- **WORK ORDER**
Under this line are the records; write out word for word the part that begins at the line containing "section Bookkeeping" and ends at the line containing "[cite: Washington1997, §13.2]", and no more.

Collected data:
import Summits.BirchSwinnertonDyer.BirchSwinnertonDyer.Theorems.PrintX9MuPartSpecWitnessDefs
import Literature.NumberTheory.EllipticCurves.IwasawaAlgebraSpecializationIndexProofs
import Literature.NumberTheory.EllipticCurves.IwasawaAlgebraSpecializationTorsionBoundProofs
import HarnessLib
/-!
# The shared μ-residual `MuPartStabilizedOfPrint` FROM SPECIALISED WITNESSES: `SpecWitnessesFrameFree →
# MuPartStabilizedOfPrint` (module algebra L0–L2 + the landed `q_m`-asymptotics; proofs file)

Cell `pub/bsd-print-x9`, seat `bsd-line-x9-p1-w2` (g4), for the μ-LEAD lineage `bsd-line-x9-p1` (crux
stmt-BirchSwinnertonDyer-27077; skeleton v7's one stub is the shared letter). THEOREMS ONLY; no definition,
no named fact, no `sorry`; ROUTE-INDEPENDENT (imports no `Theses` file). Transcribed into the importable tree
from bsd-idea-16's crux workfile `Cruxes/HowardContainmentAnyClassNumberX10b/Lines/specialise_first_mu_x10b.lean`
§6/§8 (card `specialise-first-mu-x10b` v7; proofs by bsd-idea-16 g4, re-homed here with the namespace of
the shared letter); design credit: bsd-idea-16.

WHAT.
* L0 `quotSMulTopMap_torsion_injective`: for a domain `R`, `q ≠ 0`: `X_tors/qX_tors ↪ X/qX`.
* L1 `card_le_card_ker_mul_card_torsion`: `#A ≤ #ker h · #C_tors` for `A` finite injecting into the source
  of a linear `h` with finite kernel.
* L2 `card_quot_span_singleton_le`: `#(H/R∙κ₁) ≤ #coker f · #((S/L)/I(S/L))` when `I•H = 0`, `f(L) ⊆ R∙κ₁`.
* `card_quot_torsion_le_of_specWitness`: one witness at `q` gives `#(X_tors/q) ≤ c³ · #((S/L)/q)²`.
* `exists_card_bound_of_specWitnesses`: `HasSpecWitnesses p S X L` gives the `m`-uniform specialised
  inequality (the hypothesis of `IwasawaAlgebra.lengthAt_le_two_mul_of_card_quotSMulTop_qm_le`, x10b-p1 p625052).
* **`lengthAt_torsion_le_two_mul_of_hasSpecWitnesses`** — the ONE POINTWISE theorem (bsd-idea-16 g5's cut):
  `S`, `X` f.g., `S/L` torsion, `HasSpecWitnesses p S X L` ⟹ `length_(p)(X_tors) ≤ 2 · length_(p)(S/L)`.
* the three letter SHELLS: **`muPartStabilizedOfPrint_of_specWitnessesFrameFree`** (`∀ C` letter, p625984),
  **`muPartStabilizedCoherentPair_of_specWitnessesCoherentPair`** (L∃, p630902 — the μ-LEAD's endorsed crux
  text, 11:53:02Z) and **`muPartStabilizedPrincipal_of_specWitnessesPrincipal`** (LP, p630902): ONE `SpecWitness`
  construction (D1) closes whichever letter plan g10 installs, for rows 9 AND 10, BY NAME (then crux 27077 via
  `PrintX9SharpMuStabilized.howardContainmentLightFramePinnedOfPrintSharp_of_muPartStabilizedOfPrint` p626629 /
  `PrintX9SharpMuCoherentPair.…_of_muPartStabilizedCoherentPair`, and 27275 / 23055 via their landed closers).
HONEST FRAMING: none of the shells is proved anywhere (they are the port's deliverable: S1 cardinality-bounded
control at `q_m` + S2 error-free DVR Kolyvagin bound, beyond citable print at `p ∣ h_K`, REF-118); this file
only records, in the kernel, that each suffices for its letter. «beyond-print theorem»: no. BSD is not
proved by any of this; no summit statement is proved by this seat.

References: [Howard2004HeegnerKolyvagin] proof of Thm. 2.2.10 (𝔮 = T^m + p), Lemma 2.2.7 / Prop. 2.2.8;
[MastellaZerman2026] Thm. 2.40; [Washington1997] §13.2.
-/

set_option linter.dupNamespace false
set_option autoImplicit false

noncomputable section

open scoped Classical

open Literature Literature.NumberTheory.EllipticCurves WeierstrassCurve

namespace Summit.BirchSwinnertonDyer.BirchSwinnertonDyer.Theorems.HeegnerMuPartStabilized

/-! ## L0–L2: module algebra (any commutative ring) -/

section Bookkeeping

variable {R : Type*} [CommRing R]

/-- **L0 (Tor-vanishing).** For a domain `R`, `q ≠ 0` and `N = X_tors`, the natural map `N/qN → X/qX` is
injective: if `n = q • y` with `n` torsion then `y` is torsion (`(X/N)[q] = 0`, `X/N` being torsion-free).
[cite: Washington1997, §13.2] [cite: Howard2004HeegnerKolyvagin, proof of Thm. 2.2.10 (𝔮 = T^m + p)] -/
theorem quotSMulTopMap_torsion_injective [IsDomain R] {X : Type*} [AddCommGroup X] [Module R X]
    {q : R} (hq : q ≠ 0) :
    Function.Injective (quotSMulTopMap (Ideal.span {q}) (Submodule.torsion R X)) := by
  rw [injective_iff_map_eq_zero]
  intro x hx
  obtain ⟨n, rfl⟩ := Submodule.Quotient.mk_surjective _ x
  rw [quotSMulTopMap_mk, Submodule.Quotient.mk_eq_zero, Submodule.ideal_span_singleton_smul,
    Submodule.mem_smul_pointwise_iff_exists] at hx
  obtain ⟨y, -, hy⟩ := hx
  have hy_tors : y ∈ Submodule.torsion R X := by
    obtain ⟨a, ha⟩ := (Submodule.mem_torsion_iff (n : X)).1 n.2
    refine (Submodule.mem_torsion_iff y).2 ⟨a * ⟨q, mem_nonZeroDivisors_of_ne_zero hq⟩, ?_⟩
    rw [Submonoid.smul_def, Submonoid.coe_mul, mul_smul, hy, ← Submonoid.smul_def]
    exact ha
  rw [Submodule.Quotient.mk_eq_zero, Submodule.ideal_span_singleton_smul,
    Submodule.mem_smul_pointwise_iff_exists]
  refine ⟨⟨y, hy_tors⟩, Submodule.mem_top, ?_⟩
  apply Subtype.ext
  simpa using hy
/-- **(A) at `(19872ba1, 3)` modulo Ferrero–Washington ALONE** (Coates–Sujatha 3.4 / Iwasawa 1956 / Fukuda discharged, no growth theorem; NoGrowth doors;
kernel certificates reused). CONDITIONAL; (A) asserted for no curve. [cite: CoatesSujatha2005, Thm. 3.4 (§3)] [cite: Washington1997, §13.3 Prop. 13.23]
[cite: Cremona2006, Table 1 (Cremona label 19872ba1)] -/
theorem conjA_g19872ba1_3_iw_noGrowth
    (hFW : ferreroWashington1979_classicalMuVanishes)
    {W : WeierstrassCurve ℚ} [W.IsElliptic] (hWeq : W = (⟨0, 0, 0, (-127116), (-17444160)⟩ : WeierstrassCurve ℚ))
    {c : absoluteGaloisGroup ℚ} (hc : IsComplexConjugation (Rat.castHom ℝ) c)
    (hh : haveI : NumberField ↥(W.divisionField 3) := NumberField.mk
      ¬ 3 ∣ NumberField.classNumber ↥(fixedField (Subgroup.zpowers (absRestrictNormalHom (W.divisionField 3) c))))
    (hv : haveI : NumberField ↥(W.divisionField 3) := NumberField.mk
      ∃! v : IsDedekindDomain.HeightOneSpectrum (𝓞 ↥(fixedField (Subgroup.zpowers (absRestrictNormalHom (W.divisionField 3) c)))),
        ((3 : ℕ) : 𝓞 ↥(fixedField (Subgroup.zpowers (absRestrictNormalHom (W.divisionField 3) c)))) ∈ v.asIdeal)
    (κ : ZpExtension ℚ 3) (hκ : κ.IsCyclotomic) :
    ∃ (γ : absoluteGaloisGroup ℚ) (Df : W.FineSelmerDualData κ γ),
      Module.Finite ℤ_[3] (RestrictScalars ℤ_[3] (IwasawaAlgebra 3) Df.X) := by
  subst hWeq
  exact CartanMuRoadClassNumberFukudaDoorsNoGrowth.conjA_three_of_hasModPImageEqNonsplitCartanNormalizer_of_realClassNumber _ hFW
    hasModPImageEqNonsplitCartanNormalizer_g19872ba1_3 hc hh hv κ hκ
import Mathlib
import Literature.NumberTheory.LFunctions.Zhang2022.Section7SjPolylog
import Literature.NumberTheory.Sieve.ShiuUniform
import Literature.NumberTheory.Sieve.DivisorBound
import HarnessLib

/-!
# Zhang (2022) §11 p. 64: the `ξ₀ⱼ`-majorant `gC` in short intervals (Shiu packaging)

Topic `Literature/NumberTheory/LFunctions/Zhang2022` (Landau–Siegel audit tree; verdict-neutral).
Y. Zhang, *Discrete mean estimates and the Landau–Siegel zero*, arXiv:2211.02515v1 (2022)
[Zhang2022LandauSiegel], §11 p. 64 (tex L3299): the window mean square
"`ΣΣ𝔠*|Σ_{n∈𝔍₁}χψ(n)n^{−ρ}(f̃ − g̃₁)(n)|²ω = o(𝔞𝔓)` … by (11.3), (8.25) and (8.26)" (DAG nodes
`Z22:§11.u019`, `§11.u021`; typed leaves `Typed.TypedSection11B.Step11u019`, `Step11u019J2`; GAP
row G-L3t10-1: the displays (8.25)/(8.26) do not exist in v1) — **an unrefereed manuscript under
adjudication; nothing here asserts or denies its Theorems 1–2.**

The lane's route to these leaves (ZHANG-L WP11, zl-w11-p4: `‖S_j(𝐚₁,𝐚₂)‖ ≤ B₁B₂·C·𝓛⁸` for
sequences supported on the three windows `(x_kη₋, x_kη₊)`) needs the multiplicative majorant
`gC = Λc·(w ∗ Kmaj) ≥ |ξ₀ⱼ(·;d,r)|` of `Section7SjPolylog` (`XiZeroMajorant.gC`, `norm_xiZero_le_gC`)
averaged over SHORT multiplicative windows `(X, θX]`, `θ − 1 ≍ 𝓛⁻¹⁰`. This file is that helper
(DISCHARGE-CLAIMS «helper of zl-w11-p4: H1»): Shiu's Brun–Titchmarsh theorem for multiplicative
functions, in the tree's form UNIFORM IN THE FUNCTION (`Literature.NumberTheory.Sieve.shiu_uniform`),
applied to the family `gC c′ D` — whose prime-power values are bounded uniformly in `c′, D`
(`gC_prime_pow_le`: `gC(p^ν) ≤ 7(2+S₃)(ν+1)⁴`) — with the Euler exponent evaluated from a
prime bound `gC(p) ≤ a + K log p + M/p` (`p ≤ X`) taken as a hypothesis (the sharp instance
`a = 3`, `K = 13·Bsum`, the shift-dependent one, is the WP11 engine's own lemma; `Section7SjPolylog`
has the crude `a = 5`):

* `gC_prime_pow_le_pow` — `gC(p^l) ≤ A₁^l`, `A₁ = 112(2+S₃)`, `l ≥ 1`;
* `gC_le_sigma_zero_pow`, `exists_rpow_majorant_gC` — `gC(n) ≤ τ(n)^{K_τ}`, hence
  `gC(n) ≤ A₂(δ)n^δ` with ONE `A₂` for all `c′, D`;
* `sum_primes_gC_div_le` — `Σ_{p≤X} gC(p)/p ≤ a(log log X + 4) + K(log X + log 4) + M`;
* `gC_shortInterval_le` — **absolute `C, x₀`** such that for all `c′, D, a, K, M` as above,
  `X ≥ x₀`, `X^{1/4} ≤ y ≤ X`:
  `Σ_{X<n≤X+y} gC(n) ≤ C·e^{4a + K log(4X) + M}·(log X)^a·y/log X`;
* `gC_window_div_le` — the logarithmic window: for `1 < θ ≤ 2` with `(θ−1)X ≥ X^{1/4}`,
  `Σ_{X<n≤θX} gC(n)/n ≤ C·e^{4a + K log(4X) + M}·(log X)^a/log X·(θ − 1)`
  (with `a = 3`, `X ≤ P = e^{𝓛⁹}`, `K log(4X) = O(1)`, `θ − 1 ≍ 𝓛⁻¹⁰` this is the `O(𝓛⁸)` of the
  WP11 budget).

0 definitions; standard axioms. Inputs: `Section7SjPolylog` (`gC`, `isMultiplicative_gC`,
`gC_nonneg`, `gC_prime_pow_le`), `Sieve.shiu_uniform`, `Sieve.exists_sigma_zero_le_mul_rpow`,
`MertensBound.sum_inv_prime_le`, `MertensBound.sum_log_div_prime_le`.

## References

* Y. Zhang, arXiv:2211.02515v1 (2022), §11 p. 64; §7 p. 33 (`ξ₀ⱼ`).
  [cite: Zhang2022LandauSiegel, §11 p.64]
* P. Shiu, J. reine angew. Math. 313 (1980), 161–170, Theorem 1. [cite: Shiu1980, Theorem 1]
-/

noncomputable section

- **TASK SOLUTION**
section Bookkeeping

variable {R : Type*} [CommRing R]

/-- **L0 (Tor-vanishing).** For a domain `R`, `q ≠ 0` and `N = X_tors`, the natural map `N/qN → X/qX` is
injective: if `n = q • y` with `n` torsion then `y` is torsion (`(X/N)[q] = 0`, `X/N` being torsion-free).
[cite: Washington1997, §13.2] [cite: Howard2004HeegnerKolyvagin, proof of Thm. 2.2.10 (𝔮 = T^m + p)] -/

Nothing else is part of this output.